On November 30, 2007 ASHA director Harmesh Bhatt appealed to
ANIMAL PEOPLE for funding with which to buy vehicles and surgical
equipment, claiming that ASHA was “a registered trust approved by
the Government of India.”
Two years later, on November 20, 2009, Jamalpur district
councillor Imran Khedavala asserted to the High Court of Gujarat that
the Ahmedabad street dog population had increased from 230,000 to
more than 300,000. Unsuccessfully seeking an order that Ahmedabad
should begin killing street dogs, which would contradict the
national law that created the ABC program, Khedavala blamed both
ASHA and Animal Help.
Khedavala’s action encouraged Zahid Qureshi and Ruturaj Jadav
of the Ahmedabad Mirror to investigate. They found that 13,691 dogs
had been sterilized in Ahmedabad, mostly by Animal Help.
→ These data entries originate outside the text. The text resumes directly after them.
/-- **PROPOSITION 3's BODY ON THE P-FAMILY OVER THE FOUR-LAW SUB-INDEX ⟹ ON N16's PINNED `zdGF3` FAMILY** (same `cP`, `C₂`, `inp`, `B₀(β₀)`; g0's `prop3Body_zdGF3P_pinned_iff`).
[cite: Balaban1985RegularSpaces, Prop. 3 p.87, p.77, (1.31) p.82 (bookkeeping: restriction of the family index)] -/
theorem prop3Body_pinned_of_subBP (hL : 1 ≤ L) (cP C₂ : ℝ) (inp : B8.B9Inputs) (B₀β : ℝ)
    (h : B8.Prop3Body cP d (L : ℝ) C₂ inp B₀β (fun j : {i : {i : ZdIdx d L // i.Ω 0 = Set.univ} // IdxB8LawsB L i.1} => (zdGF3P 𝔸 L β len j.1.1).toGFData2)) :
    B8.Prop3Body cP d (L : ℝ) C₂ inp B₀β (fun i : {i : ZdIdx d L // (∀ j, i.Ω j = Set.univ) ∧ (∀ m j, i.Λs m j = {_y | j = m}) ∧ (∀ m j, i.Λb m j = {_c | j = m}) ∧
        i.η = ((L : ℝ)⁻¹) ^ i.k} => (zdGF3 𝔸 L β len i.1).toGFData2) :=
  (prop3Body_zdGF3P_pinned_iff (𝔸 := 𝔸) (β := β) (len := len) cP C₂ inp B₀β).1 fun i =>
    h ⟨⟨i.1, i.2.1 0⟩, idxB8LawsB_allTorusPinned hL i⟩

/-- **THEOREM 4 AS PRINTED (`∃ c₁ > 0, …`) ON THE P-FAMILY OVER THE FOUR-LAW SUB-INDEX ⟹ ON N16's PINNED `zdGF3` FAMILY** (same `B₁′`; the conjunct `t4P` of n05-w1's slot reading
`Node00.b8LeafOfRecordSubBP_iff_classFree_and_P`, stage-free). [cite: Balaban1985RegularSpaces, Thm 4 p.88 («There exists a constant c₁»), p.77 (bookkeeping)] -/
theorem thm4Printed_pinned_of_subBP (hL : 1 ≤ L) (B₁' : ℝ)
    (h : B8.Thm4Printed B₁' (fun j : {i : {i : ZdIdx d L // i.Ω 0 = Set.univ} // IdxB8LawsB L i.1} => (zdGF3P 𝔸 L β len j.1.1).toGFData)) :
    B8.Thm4Printed B₁' (fun i : {i : ZdIdx d L // (∀ j, i.Ω j = Set.univ) ∧ (∀ m j, i.Λs m j = {_y | j = m}) ∧ (∀ m j, i.Λb m j = {_c | j = m}) ∧
        i.η = ((L : ℝ)⁻¹) ^ i.k} => (zdGF3 𝔸 L β len i.1).toGFData) := by
  obtain ⟨c₁, hc₁, hT⟩ := h
  exact ⟨c₁, hc₁, thm4Body_pinned_of_subBP hL c₁ B₁' hT⟩

/-- **PROPOSITION 3 AS PRINTED (`∃ c > 0, …`) ON THE P-FAMILY OVER THE FOUR-LAW SUB-INDEX ⟹ ON N16's PINNED `zdGF3` FAMILY** (the conjunct `p3P` of the slot reading, stage-free).
[cite: Balaban1985RegularSpaces, Prop. 3 p.87 («bounded by a constant depending on d and L only»), p.77 (bookkeeping)] -/
theorem prop3Printed_pinned_of_subBP (hL : 1 ≤ L) (C₂ : ℝ) (inp : B8.B9Inputs) (B₀β : ℝ)
    (h : B8.Prop3Printed d (L : ℝ) C₂ inp B₀β (fun j : {i : {i : ZdIdx d L // i.Ω 0 = Set.univ} // IdxB8LawsB L i.1} => (zdGF3P 𝔸 L β len j.1.1).toGFData2)) :
    B8.Prop3Printed d (L : ℝ) C₂ inp B₀β (fun i : {i : ZdIdx d L // (∀ j, i.Ω j = Set.univ) ∧ (∀ m j, i.Λs m j = {_y | j = m}) ∧ (∀ m j, i.Λb m j = {_c | j = m}) ∧
        i.η = ((L : ℝ)⁻¹) ^ i.k} => (zdGF3 𝔸 L β len i.1).toGFData2) := by
  obtain ⟨cP, hcP, hP⟩ := h
  exact ⟨cP, hcP, prop3Body_pinned_of_subBP hL cP C₂ inp B₀β hP⟩

end StageFree

/-! ## §2 ★ At N16's objects (`d = 4`, `𝔸 = M_N(ℂ)`): the two P-conjuncts + side letters give 37ᴴ's `h5` ∕ `stub_h5` body VERBATIM -/

section Matrices

variable {N : ℕ}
“We neutered 1,400 dogs in one and a half months,” Harmesh
Bhatt told them. “Our participation ended four months ago.”
The one and a half months coincided with the summer visits of
German veterinary students Alina Pohl and Laura Schueller, who
recounted their experiences on personal web sites and to the Times
News Network. In their first three weeks, they told the Times News
Network, they operated on 45 street dogs. In subsequent
correspondence they clarified that they did no sterilization surgery.
An investigator who reported to the AWBI found no evidence
that ASHA employed any other veterinary help. Yet ASHA claims to
have won the ABC contract for the city of Surat, as well.
In Ludhiana, meanwhile, “Steriliz-ation of stray dogs in
the city, which was to get under way on February 10, 2010, has been
put on hold,” reported Kuldip Bhatia of the Ludhiana Tribune.
Doggie Lane had contracted to sterilize 20,000 dogs in 2010, but
“lacked the required number of skilled and qualified veterinary
professionals and also did not have the necessary experience in
conducting surgical procedures at such a large scale,” Bhatia
reported.
“We have invited the second lowest bidder to take up the
work,” said Ludhiana commissioner A.K. Sinha.